ACTION ITEM | Within the material below, locate the line with "throughout (also in" and the line with "theorem arc_pow_apply (w", then return those two lines and all lines between them, exactly as written.

MATERIAL SUPPLIED |
···

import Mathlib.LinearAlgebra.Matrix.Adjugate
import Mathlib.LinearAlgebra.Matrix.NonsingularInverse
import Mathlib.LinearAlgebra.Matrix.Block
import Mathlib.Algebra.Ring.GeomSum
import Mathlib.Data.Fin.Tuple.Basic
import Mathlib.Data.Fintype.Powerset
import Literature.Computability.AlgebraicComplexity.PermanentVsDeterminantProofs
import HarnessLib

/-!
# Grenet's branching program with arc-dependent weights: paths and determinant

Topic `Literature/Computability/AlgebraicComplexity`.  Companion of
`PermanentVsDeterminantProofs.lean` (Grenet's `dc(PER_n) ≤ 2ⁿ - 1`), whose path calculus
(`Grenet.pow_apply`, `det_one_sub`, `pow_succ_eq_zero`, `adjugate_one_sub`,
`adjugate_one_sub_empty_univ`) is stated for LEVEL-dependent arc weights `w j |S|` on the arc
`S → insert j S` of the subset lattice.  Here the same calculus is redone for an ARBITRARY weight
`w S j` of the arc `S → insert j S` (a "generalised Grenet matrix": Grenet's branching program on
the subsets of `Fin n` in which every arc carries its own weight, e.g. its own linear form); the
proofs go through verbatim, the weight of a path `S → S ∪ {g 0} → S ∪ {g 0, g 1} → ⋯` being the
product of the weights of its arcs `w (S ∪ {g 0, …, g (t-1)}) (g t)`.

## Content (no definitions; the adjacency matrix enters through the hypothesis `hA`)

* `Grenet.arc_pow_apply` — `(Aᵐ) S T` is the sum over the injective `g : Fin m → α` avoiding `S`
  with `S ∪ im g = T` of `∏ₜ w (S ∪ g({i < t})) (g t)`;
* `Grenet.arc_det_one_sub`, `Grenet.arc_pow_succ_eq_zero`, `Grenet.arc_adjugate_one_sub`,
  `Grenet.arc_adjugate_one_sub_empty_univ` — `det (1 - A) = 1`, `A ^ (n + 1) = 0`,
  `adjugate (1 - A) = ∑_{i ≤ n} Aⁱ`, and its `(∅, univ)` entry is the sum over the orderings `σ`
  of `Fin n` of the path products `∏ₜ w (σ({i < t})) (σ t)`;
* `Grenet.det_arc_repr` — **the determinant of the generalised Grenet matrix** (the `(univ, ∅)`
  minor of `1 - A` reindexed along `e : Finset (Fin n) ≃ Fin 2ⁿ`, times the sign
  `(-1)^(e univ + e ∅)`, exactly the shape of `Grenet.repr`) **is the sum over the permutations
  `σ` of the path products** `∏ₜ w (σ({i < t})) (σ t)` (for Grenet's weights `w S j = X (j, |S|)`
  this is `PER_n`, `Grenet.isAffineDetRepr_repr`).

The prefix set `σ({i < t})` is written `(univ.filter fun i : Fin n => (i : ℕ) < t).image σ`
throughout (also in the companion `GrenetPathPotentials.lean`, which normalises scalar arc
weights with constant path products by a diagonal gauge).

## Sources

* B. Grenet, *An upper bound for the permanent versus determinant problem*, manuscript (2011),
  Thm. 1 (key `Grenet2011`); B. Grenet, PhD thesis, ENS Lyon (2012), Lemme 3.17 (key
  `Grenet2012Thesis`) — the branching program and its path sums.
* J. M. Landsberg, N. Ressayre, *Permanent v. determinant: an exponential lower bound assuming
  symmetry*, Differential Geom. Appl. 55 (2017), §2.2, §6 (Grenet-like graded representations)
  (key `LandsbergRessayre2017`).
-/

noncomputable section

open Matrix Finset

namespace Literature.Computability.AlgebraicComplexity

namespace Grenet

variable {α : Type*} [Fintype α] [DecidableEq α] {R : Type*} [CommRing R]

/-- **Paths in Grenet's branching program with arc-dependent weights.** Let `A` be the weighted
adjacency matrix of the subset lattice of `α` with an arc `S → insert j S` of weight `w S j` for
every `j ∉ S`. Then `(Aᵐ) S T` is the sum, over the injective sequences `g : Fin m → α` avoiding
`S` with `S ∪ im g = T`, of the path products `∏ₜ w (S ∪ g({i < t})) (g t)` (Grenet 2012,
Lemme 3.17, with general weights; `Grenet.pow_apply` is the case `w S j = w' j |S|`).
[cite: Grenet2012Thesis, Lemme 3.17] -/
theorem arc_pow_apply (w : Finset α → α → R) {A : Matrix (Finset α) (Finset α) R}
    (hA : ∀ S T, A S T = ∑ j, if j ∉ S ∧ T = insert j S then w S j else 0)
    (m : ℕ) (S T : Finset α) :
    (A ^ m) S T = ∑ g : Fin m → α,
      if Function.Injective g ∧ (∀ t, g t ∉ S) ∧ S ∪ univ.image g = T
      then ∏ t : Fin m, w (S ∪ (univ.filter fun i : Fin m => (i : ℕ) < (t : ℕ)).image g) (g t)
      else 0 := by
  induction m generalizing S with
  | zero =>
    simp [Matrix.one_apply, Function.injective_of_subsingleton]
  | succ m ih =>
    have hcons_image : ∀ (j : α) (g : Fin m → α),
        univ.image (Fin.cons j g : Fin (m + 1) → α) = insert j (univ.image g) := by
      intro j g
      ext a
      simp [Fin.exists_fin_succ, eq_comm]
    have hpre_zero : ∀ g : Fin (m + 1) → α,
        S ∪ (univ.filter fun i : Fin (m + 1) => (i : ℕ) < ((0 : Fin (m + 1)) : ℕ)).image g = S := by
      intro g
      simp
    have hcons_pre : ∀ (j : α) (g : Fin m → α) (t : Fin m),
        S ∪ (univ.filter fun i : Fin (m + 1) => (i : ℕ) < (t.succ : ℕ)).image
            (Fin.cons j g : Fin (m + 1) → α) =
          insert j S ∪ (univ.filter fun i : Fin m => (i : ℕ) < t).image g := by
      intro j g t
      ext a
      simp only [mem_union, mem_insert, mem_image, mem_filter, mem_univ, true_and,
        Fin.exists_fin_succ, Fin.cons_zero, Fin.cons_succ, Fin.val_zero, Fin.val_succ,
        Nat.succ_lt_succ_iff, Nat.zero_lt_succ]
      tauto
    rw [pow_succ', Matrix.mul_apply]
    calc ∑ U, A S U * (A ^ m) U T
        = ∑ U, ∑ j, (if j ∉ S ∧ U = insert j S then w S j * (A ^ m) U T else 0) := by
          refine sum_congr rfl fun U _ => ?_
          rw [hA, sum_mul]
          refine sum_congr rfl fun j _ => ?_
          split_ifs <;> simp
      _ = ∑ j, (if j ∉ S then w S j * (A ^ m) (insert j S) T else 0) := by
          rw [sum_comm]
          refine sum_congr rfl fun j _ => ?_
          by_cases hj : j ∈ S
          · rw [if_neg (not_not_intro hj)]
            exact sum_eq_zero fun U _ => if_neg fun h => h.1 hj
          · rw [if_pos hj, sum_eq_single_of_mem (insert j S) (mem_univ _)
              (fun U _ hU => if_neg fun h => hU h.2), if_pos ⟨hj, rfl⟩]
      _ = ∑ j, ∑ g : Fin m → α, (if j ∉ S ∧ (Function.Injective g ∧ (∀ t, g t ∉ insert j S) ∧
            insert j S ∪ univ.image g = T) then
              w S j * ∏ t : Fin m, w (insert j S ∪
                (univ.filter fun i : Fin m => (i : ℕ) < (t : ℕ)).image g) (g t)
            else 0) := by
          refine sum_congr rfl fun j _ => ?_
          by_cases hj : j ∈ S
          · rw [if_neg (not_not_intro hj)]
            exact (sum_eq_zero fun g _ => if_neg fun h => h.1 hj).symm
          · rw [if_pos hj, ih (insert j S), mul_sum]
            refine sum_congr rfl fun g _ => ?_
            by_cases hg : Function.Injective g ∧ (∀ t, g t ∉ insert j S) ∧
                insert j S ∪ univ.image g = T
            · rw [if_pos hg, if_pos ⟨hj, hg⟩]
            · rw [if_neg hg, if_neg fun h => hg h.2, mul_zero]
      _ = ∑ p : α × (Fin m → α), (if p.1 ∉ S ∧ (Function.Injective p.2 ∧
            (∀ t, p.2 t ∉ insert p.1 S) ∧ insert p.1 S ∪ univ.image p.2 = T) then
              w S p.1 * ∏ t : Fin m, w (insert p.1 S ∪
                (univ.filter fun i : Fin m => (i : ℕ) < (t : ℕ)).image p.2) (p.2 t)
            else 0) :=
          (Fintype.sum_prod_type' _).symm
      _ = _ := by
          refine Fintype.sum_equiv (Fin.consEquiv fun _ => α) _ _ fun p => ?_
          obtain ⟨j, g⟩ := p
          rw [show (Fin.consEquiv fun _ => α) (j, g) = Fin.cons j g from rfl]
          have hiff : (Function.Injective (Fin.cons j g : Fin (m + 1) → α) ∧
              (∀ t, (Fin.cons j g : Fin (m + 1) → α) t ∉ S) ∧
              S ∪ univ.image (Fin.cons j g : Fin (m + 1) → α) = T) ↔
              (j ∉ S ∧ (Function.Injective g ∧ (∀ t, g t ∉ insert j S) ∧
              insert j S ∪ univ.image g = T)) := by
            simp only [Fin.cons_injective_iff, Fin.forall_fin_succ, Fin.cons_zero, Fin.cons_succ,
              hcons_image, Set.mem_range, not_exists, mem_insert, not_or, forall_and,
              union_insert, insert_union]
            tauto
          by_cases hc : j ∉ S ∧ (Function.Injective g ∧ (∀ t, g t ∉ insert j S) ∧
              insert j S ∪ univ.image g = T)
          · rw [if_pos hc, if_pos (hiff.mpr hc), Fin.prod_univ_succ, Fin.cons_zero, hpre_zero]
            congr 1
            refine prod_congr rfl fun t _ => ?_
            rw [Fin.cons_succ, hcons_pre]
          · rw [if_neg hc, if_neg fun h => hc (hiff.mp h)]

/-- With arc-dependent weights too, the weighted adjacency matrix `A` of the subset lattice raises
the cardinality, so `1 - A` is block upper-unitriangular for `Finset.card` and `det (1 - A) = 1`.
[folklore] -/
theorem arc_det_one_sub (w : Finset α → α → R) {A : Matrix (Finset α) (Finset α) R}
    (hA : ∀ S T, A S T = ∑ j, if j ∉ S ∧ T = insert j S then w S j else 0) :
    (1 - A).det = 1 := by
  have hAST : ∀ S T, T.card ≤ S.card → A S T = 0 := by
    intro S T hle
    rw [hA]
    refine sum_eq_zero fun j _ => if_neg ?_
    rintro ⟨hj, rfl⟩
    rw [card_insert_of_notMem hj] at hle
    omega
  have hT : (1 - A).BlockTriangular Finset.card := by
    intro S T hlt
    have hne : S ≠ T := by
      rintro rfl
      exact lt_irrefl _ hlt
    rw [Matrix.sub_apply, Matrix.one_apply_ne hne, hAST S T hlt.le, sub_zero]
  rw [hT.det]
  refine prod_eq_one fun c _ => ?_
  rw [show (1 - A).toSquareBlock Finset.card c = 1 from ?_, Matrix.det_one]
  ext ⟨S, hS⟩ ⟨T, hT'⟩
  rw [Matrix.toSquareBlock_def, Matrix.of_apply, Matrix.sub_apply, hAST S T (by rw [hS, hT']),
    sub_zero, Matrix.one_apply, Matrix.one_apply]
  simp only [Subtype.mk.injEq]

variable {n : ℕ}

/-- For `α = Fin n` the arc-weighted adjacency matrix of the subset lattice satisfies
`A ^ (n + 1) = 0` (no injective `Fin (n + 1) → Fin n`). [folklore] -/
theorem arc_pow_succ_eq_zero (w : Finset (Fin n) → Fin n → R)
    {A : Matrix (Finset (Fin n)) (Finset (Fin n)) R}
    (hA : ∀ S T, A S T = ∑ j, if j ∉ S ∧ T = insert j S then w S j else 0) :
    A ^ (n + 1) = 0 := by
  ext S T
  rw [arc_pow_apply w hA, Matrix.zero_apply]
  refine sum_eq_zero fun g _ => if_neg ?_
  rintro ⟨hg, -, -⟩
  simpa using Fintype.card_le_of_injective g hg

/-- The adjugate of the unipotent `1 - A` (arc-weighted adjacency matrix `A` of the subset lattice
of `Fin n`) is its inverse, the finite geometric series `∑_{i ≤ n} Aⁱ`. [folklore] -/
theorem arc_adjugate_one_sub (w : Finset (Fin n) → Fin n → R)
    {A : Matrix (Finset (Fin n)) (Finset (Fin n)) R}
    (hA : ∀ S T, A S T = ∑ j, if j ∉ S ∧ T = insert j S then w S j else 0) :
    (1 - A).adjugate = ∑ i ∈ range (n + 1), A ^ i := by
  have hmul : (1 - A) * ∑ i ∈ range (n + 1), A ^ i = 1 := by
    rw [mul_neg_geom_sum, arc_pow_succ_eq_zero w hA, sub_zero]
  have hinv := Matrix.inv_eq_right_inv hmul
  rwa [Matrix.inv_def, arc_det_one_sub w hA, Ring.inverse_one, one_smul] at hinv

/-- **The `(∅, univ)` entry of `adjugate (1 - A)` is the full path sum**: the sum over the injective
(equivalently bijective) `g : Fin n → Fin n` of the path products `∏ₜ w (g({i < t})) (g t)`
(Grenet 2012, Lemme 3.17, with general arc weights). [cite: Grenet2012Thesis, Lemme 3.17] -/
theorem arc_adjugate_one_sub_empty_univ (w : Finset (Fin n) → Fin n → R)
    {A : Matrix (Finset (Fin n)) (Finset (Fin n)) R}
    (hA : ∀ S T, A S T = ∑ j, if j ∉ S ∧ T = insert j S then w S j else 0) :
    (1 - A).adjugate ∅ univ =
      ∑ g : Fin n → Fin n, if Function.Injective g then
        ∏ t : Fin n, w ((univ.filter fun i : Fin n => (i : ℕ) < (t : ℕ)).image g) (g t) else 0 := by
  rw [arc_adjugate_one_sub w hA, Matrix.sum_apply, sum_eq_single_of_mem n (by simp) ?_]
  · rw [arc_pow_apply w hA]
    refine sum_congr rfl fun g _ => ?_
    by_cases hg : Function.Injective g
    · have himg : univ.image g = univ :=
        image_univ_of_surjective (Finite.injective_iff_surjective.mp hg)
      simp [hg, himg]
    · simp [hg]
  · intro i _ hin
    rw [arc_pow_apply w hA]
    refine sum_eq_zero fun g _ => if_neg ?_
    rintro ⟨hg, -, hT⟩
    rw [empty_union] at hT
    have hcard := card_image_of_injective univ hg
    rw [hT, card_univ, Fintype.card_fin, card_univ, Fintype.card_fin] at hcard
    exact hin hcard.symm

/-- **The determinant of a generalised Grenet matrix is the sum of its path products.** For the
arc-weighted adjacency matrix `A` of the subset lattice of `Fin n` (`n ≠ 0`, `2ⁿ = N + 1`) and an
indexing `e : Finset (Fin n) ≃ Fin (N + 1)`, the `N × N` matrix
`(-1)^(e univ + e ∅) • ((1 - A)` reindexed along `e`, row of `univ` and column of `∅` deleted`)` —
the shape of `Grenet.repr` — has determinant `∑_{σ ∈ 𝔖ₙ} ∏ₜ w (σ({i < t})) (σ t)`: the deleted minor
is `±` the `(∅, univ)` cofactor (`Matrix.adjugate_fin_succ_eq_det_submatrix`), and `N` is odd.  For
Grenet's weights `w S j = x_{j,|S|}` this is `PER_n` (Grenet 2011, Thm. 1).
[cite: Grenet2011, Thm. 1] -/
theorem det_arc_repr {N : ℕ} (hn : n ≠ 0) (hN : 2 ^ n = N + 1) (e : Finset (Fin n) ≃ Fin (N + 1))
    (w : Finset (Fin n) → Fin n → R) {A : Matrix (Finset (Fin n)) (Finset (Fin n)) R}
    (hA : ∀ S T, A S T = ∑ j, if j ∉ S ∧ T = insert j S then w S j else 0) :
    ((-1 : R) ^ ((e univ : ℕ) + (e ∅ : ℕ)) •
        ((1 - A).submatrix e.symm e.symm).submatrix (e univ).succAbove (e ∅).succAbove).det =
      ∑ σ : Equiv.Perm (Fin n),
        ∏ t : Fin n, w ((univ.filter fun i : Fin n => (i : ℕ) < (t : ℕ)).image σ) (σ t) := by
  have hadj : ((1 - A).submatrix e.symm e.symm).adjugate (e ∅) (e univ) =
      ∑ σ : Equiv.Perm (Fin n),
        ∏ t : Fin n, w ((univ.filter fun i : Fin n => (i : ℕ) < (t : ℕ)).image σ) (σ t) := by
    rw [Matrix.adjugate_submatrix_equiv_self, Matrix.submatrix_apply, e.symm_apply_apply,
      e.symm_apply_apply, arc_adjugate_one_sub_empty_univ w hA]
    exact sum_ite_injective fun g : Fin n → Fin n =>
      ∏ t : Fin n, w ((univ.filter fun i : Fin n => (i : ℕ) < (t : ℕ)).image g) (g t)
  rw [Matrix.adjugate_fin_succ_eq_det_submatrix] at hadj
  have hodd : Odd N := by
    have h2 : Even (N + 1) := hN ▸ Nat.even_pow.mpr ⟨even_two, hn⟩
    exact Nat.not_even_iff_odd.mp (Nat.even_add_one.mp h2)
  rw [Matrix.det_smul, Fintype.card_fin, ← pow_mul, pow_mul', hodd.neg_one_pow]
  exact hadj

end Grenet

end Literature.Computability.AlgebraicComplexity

···

RESPONSE AREA |
throughout (also in the companion `GrenetPathPotentials.lean`, which normalises scalar arc
weights with constant path products by a diagonal gauge).

## Sources

* B. Grenet, *An upper bound for the permanent versus determinant problem*, manuscript (2011),
  Thm. 1 (key `Grenet2011`); B. Grenet, PhD thesis, ENS Lyon (2012), Lemme 3.17 (key
  `Grenet2012Thesis`) — the branching program and its path sums.
* J. M. Landsberg, N. Ressayre, *Permanent v. determinant: an exponential lower bound assuming
  symmetry*, Differential Geom. Appl. 55 (2017), §2.2, §6 (Grenet-like graded representations)
  (key `LandsbergRessayre2017`).
-/

noncomputable section

open Matrix Finset

namespace Literature.Computability.AlgebraicComplexity

namespace Grenet

variable {α : Type*} [Fintype α] [DecidableEq α] {R : Type*} [CommRing R]

/-- **Paths in Grenet's branching program with arc-dependent weights.** Let `A` be the weighted
adjacency matrix of the subset lattice of `α` with an arc `S → insert j S` of weight `w S j` for
every `j ∉ S`. Then `(Aᵐ) S T` is the sum, over the injective sequences `g : Fin m → α` avoiding
`S` with `S ∪ im g = T`, of the path products `∏ₜ w (S ∪ g({i < t})) (g t)` (Grenet 2012,
Lemme 3.17, with general weights; `Grenet.pow_apply` is the case `w S j = w' j |S|`).
[cite: Grenet2012Thesis, Lemme 3.17] -/
theorem arc_pow_apply (w : Finset α → α → R) {A : Matrix (Finset α) (Finset α) R}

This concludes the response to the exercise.